Retype the range from the line holding "have hd : (2" to the last line of the listing, inclusive, exactly as it appears and with nothing else.

▼

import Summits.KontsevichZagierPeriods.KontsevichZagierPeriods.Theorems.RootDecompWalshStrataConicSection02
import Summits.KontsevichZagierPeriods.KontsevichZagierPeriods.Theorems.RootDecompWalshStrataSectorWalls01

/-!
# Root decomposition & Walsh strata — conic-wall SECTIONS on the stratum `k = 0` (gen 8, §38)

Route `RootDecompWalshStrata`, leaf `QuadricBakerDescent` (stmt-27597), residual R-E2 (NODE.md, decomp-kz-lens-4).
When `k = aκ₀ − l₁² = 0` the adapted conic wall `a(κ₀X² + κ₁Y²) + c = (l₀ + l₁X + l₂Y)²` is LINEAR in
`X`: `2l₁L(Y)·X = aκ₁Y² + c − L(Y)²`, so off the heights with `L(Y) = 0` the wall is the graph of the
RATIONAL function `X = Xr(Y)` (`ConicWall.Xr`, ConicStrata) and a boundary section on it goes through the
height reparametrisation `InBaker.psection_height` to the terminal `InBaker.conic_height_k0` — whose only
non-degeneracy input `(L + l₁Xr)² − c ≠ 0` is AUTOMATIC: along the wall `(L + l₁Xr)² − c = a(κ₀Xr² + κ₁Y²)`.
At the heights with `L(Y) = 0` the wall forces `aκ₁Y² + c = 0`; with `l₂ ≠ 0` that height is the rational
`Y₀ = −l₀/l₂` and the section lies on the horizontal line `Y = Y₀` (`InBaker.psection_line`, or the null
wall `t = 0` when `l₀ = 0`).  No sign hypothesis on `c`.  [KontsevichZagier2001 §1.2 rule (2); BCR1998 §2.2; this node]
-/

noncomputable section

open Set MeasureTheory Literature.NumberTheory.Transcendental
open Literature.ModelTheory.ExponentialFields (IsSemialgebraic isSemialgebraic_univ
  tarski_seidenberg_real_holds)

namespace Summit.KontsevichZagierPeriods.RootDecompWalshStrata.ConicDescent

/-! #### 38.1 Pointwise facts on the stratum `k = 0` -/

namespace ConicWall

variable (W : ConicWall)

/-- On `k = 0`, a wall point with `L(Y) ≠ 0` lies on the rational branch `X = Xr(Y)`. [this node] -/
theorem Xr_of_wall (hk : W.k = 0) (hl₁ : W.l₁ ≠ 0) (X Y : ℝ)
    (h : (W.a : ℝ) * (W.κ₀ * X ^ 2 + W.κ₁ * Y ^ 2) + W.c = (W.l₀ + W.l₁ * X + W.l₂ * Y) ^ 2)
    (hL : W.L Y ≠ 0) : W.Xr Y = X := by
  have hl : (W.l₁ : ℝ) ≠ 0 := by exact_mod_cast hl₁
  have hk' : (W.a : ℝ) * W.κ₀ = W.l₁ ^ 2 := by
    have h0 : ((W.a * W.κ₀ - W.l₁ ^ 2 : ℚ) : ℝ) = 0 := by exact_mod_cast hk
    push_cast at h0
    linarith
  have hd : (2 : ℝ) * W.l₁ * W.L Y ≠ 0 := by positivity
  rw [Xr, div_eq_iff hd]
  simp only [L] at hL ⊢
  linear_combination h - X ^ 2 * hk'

▲

| Result below |
  have hd : (2 : ℝ) * W.l₁ * W.L Y ≠ 0 := by positivity
  rw [Xr, div_eq_iff hd]
  simp only [L] at hL ⊢
  linear_combination h - X ^ 2 * hk'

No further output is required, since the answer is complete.